Make a general survey of data compression data duplicate removal, no matter which kind of processing means, need to carry out process, the excavation of information of data
Too busy to get away is all that file data after processing storage is recovered.In addition, storage system is only intended to big data
Preserve, client needs request to access, or when system server needs to carry out data verification and compare, will be by the literary composition of system
Number of packages evidence recovers from storage medium.So, file access pattern becomes another key technology point of data processing.Have
The File Instauration Technique of effect can quickly respond the request of system, the ability improving system-computed and processing big data.
Content of the invention
The purpose of the present invention is to realize a kind of data reconstruction optimization method of online data deduplication system, process right
As if the packet after data de-duplication, distribution in duplicate removal bag for the data after duplicate removal directly affect system response
The response time of client, by optimizing storage organization, system can feedback user more in real time access request.

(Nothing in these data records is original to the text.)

import Literature.AlgebraicGeometry.Motives.MotivatedCycles
import Literature.AlgebraicGeometry.Motives.MotivatedCyclesProofs
import HarnessLib

/-!
# Motivated cycles with André's product polarisations (corrected statement of Prop. 2.1 (i))

André, *Pour une théorie inconditionnelle des motifs*, Publ. Math. IHÉS 83 (1996), §2.1, Déf. 1,
defines a motivated cycle on a smooth projective `X` as a class `pr^{XY}_{X*} (α ∪ ⋆β)` where
`Y` is an auxiliary smooth projective variety ("pièce de base"), `α, β` are algebraic classes on
`X × Y`, and `⋆ = ⋆_{XY}` is the Lefschetz involution of `X × Y` **relative to the product
polarisation** `η_{X×Y} = [X] ⊗ η_Y + η_X ⊗ [Y]`, `η_X` (resp. `η_Y`) being the class of an
arbitrary ample invertible sheaf on `X` (resp. `Y`). Prop. 2.1 (i) (p. 14, proof p. 15): the
motivated cycles form a sub-algebra of `H•(X)` for the cup product. The printed proof writes the
product of two generators as `pr^{XYXZ}_{X*} (pr*[Δ] ∪ (α ⊗ γ) ∪ (⋆β ⊗ ⋆δ))` and converts
`⋆β ⊗ ⋆δ` into a `ℚ`-combination of classes `a ∪ ⋆_{(XY)×(XZ)} b` (`a`, `b` algebraic) by
Lemme 1.3.2, where `⋆_{(XY)×(XZ)}` is the involution of the *product polarisation*
`η_{XY} ⊗ 1 + 1 ⊗ η_{XZ}` of `(X × Y) × (X × Z) ≅ X × (Y × X × Z)`; so the auxiliary variety of
the product is `Y × X × Z`, polarised by the exterior sum `η_Y ⊞ η_X ⊞ η_Z`.

## Why this file exists (discrepancy with `MotivatedCycles.lean`)

The tree's `WeilCohomology.IsMotivatedClass` (`Motives/MotivatedCycles.lean`) polarises the
auxiliary product `X × Y` by an **arbitrary hyperplane class `η` of `X × Y`**
(`W.IsHyperplaneClass (X ⊗ Y) η`, i.e. the pull-back of an effective divisor class of `ℙᴺ` along
a closed immersion of `X × Y`) instead of André's product polarisation, and its module docstring
justifies this by "André 1996 Prop. 2.3 shows `A_mot(X)` does not depend on the choice of
polarisations". This is not what the source says: Prop. 2.3 (p. 17) states that two *comparable
Weil cohomologies* give canonically isomorphic algebras of motivated cycles. The source's actual
polarisation-independence statement is the Remarque of §3.2 (p. 21, after Prop. 3.2.2): «On
aurait pu donner une définition plus restrictive des cycles motivés en fixant une polarisation
sur tout objet de `𝒱`, de manière compatible aux produits et sommes disjointes … cette
définition alternative conduit … aux mêmes espaces `A_mot(X)_E` (ne dépendant donc pas du choix
des polarisations `η_X`)», proved by showing that for any other polarisation `η'_X` the
involution `⋆_{L'}` lies in `C_mot(X, X)` of the alternative version — `(⋆_L (L')^{i-d})^{-1}` is a
polynomial with coefficients in `Q` in `⋆_L (L')^{i-d} π^i` by Cayley–Hamilton and Prop. 3.2.2 —
that is, **after and by means of** the theory of §§2–3 for a product-compatible system of
polarisations (composition of motivated correspondences, Prop. 2.1 and its Corollaire; the
Künneth projectors and `⋆_L ∈ C_mot(X, X)`, Prop. 2.2; rationality of characteristic
polynomials, Prop. 3.2.2). It therefore presupposes Prop. 2.1 for product polarisations and
cannot be used to prove the tree's `motivatedClasses_cup_le` directly.

What the Remarque does give, once that theory is available for the definitions of this file, is
one inclusion: a tree generator `pr_{X*} (α ∪ ⋆_η β)` with `η` an arbitrary hyperplane class of
`X × Y` lies in the span `prodMotivatedClasses` (apply the Remarque to `X × Y ∈ 𝒱` and `η`, then
Prop. 2.1 (ii)). The converse inclusion — and with it any transfer of Prop. 2.1 (i) back to the
tree's `motivatedClasses` — needs exterior sums of hyperplane classes to be hyperplane classes,
and in the axiomatics of `Literature.AlgebraicGeometry.Motives.WeilCohomology` the predicate
`IsHyperplaneClass` is **not** provably closed under exterior sums (this would need the
compatibility of the cycle map with pull-back of divisors along the Segre embedding, which is
not an axiom; cf. the module docstring of `Motives/StandardConjectures.lean`). Concretely, the
printed proof of Prop. 2.1 (i) does not establish `WeilCohomology.motivatedClasses_cup_le`: the
generator it produces is polarised by the exterior sum `η_{XY} ⊞ η_{XZ}`, which is not known to
be a hyperplane class of `X × (Y × X × Z)`; and André's independence argument cannot replace it
by a genuine hyperplane class of that variety, because it runs inside a product-compatible
system (it passes through `⋆` of the product polarisation on `X × X`, Prop. 2.2, and through
composition, Prop. 2.1), which is exactly the unavailable ingredient. The same remark applies to
`WeilCohomology.motivatedClasses_map_pullback_le` (Prop. 2.1 (ii) of the paper).

This file therefore vendors André's definition **as printed** — with the class of polarisations
generated by hyperplane classes under exterior sums standing in for "classe d'un quelconque
faisceau inversible ample" (the tree has no other ampleness notion for cohomology classes; this
class is exactly what §§1.3, 2.1–2.2 of the paper manipulate: products of polarised base
pieces; and by the Remarque of §3.2, p. 21, restricting Déf. 1 to any product-compatible system
of polarisations yields the same spaces `A_mot(X)_E`, so nothing of André's `A_mot(X)` is lost
by this restriction). The old declarations are left untouched. The **corrected statement of Prop. 2.1 (i)**
for these definitions is the following `Prop` (recorded here, not declared: under D-0026 a named
fact is vendored by a cite unit, not by the proving seat that found the discrepancy):

```
def WeilCohomology.prodMotivatedClasses_cup_le : Prop :=
  W.HasHardLefschetz → ∀ {n : ℕ} {X : SchemeOver k}, IsSmoothProjective n X →
    ∀ {p q r : ℕ} (h : p + q = r),
    Submodule.map₂ (W.cup (show 2 * p + 2 * q = 2 * r by omega)) (W.prodMotivatedClasses n X p)
        (W.prodMotivatedClasses n X q) ≤ W.prodMotivatedClasses n X r
```

Its printed proof (p. 15): `pr^{XY}_{X*}(α ∪ ⋆β) ∪ pr^{XZ}_{X*}(γ ∪ ⋆δ)
= pr^{XYXZ}_{X*}(pr*[Δ] ∪ (α ⊗ γ) ∪ (⋆β ⊗ ⋆δ))`, then Lemme 1.3.2; if the two generators use
different polarisations of `X`, one first passes to `X × X` with `[Δ]` (proof of (i), linearity
part). Ingredients a proof needs, none of which is in the tree yet: hard Lefschetz for product
polarisations (`𝔰𝔩₂` tensor products, by induction on `IsPolarisation`), André's Lemme 1.1,
1.3.1 (Clebsch–Gordan), 1.3.2, the push-forward / external-product calculus on `X × Y × X × Z`
with the diagonal class of `exists_isInducedBy_id`, and transport of `⋆` along the associator
`(X ⊗ Y) ⊗ (X ⊗ Z) ≅ X ⊗ (Y ⊗ (X ⊗ Z))`. For the comparison with the tree's `motivatedClasses`
(the inclusion `motivatedClasses ≤ prodMotivatedClasses`) a cite unit would in addition rely on
the Remarque of §3.2, p. 21 (with Prop. 2.1 Corollaire, Prop. 2.2 and Prop. 3.2.2 for product
polarisations).

## Main definitions

* `PreWeilCohomology.prodPolarisation W X Y η_X η_Y = pr₁* η_X + pr₂* η_Y ∈ H²(X × Y)`.
* `PreWeilCohomology.IsPolarisation W n X η` : `X` is smooth projective of dimension `n` and
  `η` is a hyperplane class of `X`, or (inductively) `X = X₁ ⊗ X₂`, `n = n₁ + n₂` and `η` is the
  product polarisation of polarisations of the factors; polarisations are rational algebraic
  (`WeilCohomology.IsPolarisation.mem_ratAlgebraicClasses`).
* `WeilCohomology.IsProdMotivatedClass W n X p x` : André's Déf. 1 verbatim (relational form of
  `pr_{X*}` by the projection formula, as in `IsMotivatedClass`).
* `WeilCohomology.prodMotivatedClasses W n X p` : their `K`-span `A_mot^p(X) ⊗ K ⊆ H²ᵖ(X)`.

## Design choices

* As in `MotivatedCycles.lean`: degrees are natural numbers with explicit equations; `pr_{X*}`
  is characterised by the projection formula against all `pr_X* y` (Poincaré duality makes it
  unique); `⋆` is any graded operator satisfying Kleiman's characterisation `W.IsLefschetzStar`
  for the product polarisation (unique under hard Lefschetz for that class, which follows from
  `W.HasHardLefschetz` on the factors by the `𝔰𝔩₂`-formalism, André 1996 §1.3 first paragraph;
  not proved here); coefficients: `α, β ∈ A(X × Y)_ℚ = W.ratAlgebraicClasses`, span over `K`
  (André's `E`-linearity uses disjoint unions of base pieces, which `IsSmoothProjective`
  (geometrically irreducible) excludes, so the statement is about the span, exactly as for
  `motivatedClasses`).
* André's empty product `Spec K` (footnote p. 13) is not added as a separate polarised base
  piece: the statement of Prop. 2.1 (i) holds for every family of base pieces stable under
  products, and its proof never uses `Spec K`.
* Mathlib has no Weil-cohomology / Lefschetz / motivated-cycle vocabulary (searched
  `motivated`, `Lefschetz`, `polarisation`, `WeilCohomology`); everything is built on the tree's
  `PreWeilCohomology` / `WeilCohomology` and Mathlib's `Submodule.span`, `Submodule.map₂`.

## References

* Y. André, *Pour une théorie inconditionnelle des motifs*, Publ. Math. IHÉS 83 (1996), 5–49:
  §1.3 (Lemme 1.3.1, 1.3.2), §2.1 (Déf. 1, Prop. 2.1 and its proof, Corollaire), §2.2
  (Prop. 2.2), Prop. 2.3 (p. 17), §3.2 (Prop. 3.2.1, 3.2.2 and the Remarque p. 21:
  independence of the choice of a product-compatible system of polarisations).
* S. Kleiman, *Algebraic cycles and the Weil conjectures* (1968), §1.4 (the operators `L`, `Λ`,
  `⋆` and product polarisations).
-/

universe u v

open CategoryTheory AlgebraicGeometry MonoidalCategory CartesianMonoidalCategory
open scoped TensorProduct

noncomputable section

namespace Literature.AlgebraicGeometry.Motives

/-! ## Product polarisations -/

namespace PreWeilCohomology

variable {k : Type u} [Field k] {K : Type v} [Field K] (W : PreWeilCohomology k K)

/-- The **product polarisation** of `X × Y` attached to classes `η_X ∈ H²(X)`, `η_Y ∈ H²(Y)`:
`η_{X×Y} = [X] ⊗ η_Y + η_X ⊗ [Y] = pr₁* η_X + pr₂* η_Y ∈ H²(X × Y)` (André 1996 §1.3 and
Déf. 1, the class of `pr₁* 𝓛_X ⊗ pr₂* 𝓛_Y`; Kleiman 1968 §1.4). [cite: Andre1996Motifs, §1.3 and §2.1 Déf. 1] -/
def prodPolarisation (X Y : SchemeOver k) (ηX : W.obj X 2) (ηY : W.obj Y 2) : W.obj (X ⊗ Y) 2 :=
  W.pullback (fst X Y) 2 ηX + W.pullback (snd X Y) 2 ηY

/-- Unfolding of `prodPolarisation`. [folklore] -/
lemma prodPolarisation_def (X Y : SchemeOver k) (ηX : W.obj X 2) (ηY : W.obj Y 2) :
    W.prodPolarisation X Y ηX ηY = W.pullback (fst X Y) 2 ηX + W.pullback (snd X Y) 2 ηY := rfl

/-- The product polarisation is symmetric under the swap `σ : Y × X ≅ X × Y`:
`σ* (pr₁* η_X + pr₂* η_Y) = pr₁* η_Y + pr₂* η_X` (functoriality of pull-back only). [folklore] -/
lemma transposeClass_prodPolarisation (X Y : SchemeOver k) (ηX : W.obj X 2) (ηY : W.obj Y 2) :
    W.transposeClass (W.prodPolarisation X Y ηX ηY) = W.prodPolarisation Y X ηY ηX := by
  simp only [transposeClass, prodPolarisation, map_add]
  rw [← LinearMap.comp_apply (W.pullback (β_ Y X).hom 2), ← W.pullback_comp, braiding_hom_fst,
    ← LinearMap.comp_apply (W.pullback (β_ Y X).hom 2), ← W.pullback_comp, braiding_hom_snd,
    add_comm]

/-- The **polarised smooth projective varieties** of André 1996 §2.1: `W.IsPolarisation n X η`
says that `X` is smooth projective of dimension `n` and `η ∈ H²(X)` is an admissible
polarisation, i.e. (inductively) either a hyperplane class of `X` (`W.IsHyperplaneClass`, the
class of a hyperplane section for a projective embedding), or the product polarisation
`pr₁* η₁ + pr₂* η₂` of two polarised varieties `(X₁, η₁)`, `(X₂, η₂)` with `X = X₁ ⊗ X₂`,
`n = n₁ + n₂` (André: "`η_X` désignant la classe d'un quelconque faisceau inversible ample sur
`X`", the auxiliary products being polarised by `[X] ⊗ η_Y + η_X ⊗ [Y]`, Déf. 1 and §1.3; base
pieces are stable under products, §2.1). This inductive closure stands in for ampleness, which
the tree does not have for cohomology classes; it is a product-compatible system of
polarisations, and by the Remarque of §3.2 (p. 21) Déf. 1 restricted to any such system gives
the same spaces `A_mot(X)_E` as arbitrary ample polarisations. `IsHyperplaneClass` itself is
not provably closed under exterior sums in the axiomatics of `WeilCohomology` (no compatibility
of the cycle map with pull-back of divisors along the Segre embedding). The dimension and the
smooth-projectivity of the factors are recorded because they are not recoverable from the
product. [cite: Andre1996Motifs, §2.1 Déf. 1 and §3.2 Remarque p. 21] -/
inductive IsPolarisation : (n : ℕ) → (X : SchemeOver k) → W.obj X 2 → Prop
  /-- A hyperplane class of a smooth projective variety is a polarisation. -/
  | ofIsHyperplaneClass {n : ℕ} {X : SchemeOver k} {η : W.obj X 2} :
      IsSmoothProjective n X → W.IsHyperplaneClass X η → IsPolarisation n X η
  /-- The product polarisation of two polarised varieties polarises the product. -/
  | prod {n m : ℕ} {X Y : SchemeOver k} {ηX : W.obj X 2} {ηY : W.obj Y 2} :
      IsPolarisation n X ηX → IsPolarisation m Y ηY →
        IsPolarisation (n + m) (X ⊗ Y) (W.prodPolarisation X Y ηX ηY)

The purpose of the present invention is realized by following technical scheme:
A kind of data reconstruction optimization method of online data deduplication system, comprises the steps:
(1), after, online data deduplication system carries out data deduplication to original document, duplicate removal bag, duplicate removal system are generated
The system response access request to the data based on file-level for the user, is accessed by the storage that file access pattern realizes user, online
Data deduplication system can count the access times of each file in duplicate removal bag within the time of one section of default measured length, will visit
Ask that frequency is higher than that the file of certain value classifies as active file collection, the file that visiting frequency is less than this critical value is classified as non-conventional literary composition
Part collection, then execution step (2) operation;
(2), suspend the data access request of data deduplication system, carry out the data block based on file-level and reset,
Document entity in the active file set pair duplicate removal bag that active file filter obtains according to step (1) carries out shunting process;Place
Reason process is:According to the putting in order of original document in duplicate removal bag, read the document entity in duplicate removal bag one by one, comparison document is real
The filename of metadata information section of body record respective file and file type, if file name is present in step (1) and generates
Active file concentrate, then execution step (3) operation;
(3), read the unique data block number area of document entity, according to data block mapping ruler, find each corresponding volume
Number deposit position in duplicate removal bag for the unique data block, corresponding unique data block is written in the file that will recover,
And last the unique data block in document entity is also written in file to be recovered, if step (2) is all complete
After one-tenth, then execution step (4), otherwise continue to return execution step (2);
(4), the file of conventional concentration is re-started data block cutting and fingerprint calculates, and generate new logic data block
Unit and file describe metamessage, and newly-generated data message is written in new duplicate removal bag, then execution step (5) behaviour
Make;
(5), the non-conventional file set corresponding unique data block in old duplicate removal bag is carried out the number based on file-level
According to recovery, file in non-conventional file set is appended in new duplicate removal bag, is put into the rear end of data slot in new duplicate removal bag,
After the completion of delete old duplicate removal bag;
(6) data distribution in, newly-generated duplicate removal bag is based on the data block that active file is comprised and file unit
The prefetching and concentrating of data, data deduplication system recovers the response request to data access for the user.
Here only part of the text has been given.